### EXERCISE GOAL
Tell me, please, how many lines in the records below include the word "Minkowski". Give no more than the number.

══ GIVEN DATA

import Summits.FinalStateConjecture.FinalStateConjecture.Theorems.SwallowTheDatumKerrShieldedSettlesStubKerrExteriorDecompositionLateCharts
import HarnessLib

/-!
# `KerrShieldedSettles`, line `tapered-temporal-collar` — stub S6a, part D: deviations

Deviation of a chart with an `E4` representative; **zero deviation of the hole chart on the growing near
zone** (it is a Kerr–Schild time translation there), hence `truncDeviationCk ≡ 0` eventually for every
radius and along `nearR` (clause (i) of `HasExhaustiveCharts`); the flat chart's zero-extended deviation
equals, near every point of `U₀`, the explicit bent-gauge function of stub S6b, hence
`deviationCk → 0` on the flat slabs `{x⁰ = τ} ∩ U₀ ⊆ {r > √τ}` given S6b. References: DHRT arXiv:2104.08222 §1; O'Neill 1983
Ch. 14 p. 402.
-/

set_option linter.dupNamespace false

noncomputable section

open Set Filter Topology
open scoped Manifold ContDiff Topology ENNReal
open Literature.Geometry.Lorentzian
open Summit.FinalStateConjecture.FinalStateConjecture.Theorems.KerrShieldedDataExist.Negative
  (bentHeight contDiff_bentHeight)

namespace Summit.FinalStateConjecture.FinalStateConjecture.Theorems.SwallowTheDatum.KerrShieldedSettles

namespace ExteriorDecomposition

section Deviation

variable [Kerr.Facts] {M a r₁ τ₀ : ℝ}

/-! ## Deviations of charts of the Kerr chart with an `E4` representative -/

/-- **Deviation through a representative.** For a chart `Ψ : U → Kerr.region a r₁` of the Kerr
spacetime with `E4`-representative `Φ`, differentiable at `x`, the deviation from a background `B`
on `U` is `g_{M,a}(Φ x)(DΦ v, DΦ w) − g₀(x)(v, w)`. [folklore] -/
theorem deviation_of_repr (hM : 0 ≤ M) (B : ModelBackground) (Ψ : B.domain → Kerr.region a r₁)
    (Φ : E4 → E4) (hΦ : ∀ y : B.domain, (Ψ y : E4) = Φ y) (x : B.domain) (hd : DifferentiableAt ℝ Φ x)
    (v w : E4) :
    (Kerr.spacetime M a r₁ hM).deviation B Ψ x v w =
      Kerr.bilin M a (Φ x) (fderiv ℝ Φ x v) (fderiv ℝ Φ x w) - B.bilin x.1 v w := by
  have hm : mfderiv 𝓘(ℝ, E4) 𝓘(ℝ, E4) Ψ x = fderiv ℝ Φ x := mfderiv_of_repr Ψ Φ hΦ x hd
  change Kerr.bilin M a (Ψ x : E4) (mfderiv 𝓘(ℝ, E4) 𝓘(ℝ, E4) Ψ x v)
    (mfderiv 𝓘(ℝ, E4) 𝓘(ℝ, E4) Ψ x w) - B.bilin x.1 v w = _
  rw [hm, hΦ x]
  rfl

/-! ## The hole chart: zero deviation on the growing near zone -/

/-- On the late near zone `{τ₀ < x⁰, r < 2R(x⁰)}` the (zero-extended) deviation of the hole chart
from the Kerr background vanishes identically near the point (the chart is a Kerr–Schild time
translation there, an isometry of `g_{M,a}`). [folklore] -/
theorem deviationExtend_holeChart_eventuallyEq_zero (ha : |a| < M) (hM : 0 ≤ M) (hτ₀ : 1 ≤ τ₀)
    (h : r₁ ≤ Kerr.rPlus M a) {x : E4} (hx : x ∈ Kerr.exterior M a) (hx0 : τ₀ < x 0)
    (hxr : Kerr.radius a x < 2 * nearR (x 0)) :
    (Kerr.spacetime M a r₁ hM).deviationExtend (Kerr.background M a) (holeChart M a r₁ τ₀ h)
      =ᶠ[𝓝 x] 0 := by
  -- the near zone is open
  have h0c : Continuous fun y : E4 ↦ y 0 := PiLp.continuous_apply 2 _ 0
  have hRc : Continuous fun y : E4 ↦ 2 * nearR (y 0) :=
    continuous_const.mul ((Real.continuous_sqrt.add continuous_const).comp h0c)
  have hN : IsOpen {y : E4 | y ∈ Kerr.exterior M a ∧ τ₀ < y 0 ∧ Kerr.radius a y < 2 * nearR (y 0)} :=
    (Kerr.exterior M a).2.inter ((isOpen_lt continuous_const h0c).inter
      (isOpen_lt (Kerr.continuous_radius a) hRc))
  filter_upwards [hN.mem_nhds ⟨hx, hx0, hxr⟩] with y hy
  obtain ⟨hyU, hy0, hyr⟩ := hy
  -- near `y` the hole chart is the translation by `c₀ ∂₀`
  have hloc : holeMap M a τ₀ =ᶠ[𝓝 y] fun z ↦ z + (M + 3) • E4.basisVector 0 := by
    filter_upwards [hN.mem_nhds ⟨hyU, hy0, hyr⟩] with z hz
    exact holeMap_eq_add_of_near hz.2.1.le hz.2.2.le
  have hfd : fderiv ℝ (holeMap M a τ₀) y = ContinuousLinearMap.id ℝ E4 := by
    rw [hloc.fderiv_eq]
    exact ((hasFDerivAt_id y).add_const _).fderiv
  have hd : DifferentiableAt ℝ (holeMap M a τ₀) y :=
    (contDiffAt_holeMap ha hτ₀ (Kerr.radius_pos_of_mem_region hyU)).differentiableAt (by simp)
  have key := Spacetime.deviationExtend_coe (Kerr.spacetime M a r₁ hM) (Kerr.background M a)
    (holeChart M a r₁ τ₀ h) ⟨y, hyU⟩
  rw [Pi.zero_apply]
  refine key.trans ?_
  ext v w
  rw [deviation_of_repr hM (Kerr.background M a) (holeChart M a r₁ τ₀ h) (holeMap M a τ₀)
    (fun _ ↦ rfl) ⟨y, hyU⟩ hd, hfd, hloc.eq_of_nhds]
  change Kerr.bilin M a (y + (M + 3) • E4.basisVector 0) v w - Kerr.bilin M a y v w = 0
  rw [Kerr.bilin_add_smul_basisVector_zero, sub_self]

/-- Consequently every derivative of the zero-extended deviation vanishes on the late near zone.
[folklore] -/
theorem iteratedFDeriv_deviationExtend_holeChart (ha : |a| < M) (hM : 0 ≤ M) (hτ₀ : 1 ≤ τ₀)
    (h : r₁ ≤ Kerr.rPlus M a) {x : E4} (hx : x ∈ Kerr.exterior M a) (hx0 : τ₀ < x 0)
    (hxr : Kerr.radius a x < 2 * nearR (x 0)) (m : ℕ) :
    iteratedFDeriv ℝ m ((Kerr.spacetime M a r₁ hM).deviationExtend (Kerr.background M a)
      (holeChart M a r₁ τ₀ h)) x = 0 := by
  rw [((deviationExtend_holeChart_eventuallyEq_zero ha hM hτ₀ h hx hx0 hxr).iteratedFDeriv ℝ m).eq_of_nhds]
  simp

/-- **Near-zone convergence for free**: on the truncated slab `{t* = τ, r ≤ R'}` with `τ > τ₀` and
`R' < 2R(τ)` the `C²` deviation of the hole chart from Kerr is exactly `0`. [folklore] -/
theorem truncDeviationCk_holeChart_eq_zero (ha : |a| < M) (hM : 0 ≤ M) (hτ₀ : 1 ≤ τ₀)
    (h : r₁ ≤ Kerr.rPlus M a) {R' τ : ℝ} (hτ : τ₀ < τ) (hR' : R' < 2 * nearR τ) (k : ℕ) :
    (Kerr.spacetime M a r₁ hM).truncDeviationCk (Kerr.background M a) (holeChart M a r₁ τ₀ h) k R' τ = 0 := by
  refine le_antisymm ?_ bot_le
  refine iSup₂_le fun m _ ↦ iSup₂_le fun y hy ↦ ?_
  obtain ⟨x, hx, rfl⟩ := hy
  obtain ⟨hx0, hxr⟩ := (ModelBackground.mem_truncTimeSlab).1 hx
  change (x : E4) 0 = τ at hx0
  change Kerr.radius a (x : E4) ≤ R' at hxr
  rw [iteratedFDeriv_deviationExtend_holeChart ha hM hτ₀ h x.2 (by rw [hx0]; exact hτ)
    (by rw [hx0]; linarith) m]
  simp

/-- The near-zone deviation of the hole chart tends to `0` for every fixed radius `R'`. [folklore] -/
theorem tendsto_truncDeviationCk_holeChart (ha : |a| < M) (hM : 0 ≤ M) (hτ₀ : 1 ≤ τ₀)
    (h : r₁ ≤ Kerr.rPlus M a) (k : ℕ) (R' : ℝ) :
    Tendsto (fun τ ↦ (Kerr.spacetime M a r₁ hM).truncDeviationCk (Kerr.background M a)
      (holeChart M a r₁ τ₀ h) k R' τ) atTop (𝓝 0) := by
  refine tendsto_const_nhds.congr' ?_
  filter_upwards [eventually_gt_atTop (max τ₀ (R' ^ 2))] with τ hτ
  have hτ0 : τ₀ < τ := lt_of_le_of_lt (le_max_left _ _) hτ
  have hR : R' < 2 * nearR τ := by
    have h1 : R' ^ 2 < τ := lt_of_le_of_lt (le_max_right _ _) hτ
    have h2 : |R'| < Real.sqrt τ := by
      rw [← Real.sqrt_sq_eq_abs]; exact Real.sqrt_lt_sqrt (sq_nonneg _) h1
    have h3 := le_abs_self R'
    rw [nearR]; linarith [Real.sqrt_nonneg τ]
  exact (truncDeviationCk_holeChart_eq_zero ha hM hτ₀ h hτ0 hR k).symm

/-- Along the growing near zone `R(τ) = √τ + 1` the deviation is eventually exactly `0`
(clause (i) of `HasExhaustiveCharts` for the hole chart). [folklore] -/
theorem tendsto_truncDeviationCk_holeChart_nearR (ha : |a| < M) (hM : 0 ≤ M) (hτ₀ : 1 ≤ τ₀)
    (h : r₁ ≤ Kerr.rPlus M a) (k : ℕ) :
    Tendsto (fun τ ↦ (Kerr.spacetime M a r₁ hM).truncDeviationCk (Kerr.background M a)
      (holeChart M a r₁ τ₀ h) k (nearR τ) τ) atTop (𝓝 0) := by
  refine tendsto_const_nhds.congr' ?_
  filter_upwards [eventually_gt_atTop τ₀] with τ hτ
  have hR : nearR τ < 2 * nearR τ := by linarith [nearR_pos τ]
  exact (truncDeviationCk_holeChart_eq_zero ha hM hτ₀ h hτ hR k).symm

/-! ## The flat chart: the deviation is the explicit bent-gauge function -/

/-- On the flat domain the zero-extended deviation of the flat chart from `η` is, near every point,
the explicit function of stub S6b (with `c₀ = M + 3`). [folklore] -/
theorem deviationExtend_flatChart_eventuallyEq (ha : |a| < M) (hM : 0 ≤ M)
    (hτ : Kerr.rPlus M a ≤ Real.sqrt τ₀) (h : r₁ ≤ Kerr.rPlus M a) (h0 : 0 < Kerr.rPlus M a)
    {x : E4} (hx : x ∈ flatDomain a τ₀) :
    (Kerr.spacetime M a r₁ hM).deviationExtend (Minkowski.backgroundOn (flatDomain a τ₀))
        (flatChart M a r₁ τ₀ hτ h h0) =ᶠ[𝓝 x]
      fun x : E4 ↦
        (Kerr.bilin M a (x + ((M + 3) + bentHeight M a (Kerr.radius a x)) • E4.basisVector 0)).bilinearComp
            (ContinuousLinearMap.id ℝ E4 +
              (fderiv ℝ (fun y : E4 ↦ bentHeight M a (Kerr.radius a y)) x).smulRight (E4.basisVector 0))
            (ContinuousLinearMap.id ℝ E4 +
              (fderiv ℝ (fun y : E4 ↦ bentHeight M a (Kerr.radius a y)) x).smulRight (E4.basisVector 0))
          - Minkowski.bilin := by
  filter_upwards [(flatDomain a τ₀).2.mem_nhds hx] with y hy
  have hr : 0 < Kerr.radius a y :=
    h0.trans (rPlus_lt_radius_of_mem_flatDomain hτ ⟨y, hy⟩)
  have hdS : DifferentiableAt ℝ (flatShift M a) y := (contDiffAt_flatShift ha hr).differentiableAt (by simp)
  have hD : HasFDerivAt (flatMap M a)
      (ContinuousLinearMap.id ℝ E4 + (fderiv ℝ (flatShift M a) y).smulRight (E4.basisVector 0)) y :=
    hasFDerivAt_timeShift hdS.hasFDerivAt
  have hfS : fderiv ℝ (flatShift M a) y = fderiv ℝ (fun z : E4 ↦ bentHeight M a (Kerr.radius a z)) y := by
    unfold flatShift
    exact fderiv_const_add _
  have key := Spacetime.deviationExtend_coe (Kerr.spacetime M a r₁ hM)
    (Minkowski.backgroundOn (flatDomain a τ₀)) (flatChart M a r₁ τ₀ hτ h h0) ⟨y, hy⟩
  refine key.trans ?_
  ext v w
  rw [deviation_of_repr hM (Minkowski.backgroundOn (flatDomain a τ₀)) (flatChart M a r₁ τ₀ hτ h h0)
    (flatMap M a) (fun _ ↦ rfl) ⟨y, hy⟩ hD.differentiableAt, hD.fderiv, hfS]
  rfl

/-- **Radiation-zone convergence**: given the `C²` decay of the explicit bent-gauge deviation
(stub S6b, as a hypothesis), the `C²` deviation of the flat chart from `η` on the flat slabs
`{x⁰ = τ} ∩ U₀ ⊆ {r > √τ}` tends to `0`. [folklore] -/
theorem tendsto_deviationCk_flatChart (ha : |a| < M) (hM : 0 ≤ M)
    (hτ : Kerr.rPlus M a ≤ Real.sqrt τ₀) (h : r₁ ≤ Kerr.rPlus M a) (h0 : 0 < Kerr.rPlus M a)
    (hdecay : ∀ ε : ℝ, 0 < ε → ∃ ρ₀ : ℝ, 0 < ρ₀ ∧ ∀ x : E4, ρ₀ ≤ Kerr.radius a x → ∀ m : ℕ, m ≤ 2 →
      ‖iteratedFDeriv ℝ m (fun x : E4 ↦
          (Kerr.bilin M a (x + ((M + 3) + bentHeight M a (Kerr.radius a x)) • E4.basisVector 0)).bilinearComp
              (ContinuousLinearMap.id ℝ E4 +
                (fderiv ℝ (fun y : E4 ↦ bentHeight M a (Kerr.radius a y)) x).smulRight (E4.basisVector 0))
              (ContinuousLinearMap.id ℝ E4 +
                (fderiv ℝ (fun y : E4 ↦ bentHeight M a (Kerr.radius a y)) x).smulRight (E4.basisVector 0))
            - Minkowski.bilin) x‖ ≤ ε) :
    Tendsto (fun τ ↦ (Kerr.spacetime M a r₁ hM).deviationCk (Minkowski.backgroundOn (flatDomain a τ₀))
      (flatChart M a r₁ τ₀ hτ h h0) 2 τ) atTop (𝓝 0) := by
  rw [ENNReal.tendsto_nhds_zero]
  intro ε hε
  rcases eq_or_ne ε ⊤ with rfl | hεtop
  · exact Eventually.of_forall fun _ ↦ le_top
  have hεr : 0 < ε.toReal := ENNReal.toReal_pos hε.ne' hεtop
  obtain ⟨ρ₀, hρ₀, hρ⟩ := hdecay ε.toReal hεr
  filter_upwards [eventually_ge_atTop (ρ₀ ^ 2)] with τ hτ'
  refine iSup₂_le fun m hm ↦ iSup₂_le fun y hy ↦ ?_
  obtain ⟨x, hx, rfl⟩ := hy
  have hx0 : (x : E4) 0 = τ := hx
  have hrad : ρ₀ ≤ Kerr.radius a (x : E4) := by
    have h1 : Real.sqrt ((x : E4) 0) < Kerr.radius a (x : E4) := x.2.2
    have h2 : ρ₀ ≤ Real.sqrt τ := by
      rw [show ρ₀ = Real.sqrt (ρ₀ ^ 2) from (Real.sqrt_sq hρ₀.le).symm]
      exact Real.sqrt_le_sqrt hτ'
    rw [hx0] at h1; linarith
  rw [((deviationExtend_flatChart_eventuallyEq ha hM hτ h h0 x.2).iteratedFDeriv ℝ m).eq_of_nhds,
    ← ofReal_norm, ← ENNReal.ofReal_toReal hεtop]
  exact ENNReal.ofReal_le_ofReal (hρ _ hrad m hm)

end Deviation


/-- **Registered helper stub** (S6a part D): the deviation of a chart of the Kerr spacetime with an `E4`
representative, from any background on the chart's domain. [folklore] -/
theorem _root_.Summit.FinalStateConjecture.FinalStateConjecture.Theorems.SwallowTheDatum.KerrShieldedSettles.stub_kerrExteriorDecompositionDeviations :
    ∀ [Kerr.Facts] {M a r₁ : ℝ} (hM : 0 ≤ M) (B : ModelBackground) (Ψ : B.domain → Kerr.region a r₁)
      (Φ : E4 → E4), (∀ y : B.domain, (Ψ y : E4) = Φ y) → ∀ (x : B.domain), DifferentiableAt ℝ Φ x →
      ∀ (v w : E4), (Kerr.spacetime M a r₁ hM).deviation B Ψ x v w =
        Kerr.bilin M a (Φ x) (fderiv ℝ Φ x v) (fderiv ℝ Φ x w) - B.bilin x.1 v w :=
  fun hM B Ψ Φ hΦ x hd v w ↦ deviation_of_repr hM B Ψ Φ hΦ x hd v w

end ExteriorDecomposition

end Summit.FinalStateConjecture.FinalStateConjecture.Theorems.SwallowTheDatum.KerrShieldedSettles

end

════
══ GIVEN DATA

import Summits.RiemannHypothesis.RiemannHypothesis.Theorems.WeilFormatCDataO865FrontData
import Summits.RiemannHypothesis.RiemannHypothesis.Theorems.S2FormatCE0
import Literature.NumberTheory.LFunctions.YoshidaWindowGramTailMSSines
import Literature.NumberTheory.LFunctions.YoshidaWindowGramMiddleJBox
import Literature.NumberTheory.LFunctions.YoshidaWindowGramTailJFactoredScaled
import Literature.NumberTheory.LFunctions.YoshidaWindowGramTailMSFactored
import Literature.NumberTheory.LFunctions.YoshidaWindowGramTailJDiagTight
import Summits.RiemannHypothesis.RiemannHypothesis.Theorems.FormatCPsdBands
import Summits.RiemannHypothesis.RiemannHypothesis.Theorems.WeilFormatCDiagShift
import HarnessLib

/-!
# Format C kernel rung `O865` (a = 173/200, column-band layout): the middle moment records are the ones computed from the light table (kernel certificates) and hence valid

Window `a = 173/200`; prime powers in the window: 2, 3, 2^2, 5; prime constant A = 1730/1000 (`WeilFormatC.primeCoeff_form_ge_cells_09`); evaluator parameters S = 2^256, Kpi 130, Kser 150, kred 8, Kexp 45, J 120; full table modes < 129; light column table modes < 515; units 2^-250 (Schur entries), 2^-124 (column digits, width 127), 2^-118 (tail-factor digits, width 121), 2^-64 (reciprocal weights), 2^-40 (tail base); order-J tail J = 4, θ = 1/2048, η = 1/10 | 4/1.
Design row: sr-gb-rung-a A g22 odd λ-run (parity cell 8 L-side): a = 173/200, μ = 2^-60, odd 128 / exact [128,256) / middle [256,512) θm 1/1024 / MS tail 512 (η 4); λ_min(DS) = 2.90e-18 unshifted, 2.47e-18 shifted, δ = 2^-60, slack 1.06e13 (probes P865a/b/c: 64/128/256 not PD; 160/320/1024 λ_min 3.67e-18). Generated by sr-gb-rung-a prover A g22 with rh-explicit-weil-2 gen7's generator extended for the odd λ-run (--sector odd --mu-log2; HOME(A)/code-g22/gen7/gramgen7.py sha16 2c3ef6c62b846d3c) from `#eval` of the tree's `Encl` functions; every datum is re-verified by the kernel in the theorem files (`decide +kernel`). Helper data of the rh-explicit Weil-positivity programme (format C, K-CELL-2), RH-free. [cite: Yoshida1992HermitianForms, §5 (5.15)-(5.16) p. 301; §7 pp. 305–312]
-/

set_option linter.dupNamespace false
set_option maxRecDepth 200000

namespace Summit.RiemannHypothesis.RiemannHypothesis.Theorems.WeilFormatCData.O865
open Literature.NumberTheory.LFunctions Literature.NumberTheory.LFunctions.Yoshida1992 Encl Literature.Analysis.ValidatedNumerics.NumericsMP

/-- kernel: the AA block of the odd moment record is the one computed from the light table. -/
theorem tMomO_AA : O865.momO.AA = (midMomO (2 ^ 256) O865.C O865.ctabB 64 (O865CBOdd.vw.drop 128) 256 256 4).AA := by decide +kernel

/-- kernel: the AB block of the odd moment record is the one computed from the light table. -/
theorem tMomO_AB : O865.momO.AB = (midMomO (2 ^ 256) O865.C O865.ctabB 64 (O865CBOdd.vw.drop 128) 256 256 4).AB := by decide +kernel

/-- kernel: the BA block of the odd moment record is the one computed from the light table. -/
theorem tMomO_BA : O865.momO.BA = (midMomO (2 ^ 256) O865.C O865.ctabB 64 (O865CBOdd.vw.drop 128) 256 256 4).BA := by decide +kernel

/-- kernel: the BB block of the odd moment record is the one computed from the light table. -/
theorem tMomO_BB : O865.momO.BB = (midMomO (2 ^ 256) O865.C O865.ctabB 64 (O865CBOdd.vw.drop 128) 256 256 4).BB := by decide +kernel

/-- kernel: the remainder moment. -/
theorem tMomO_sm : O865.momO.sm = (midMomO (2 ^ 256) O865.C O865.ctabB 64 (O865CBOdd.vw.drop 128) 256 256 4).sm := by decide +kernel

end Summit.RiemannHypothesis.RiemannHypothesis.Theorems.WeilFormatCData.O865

════

### TASK RESULT
6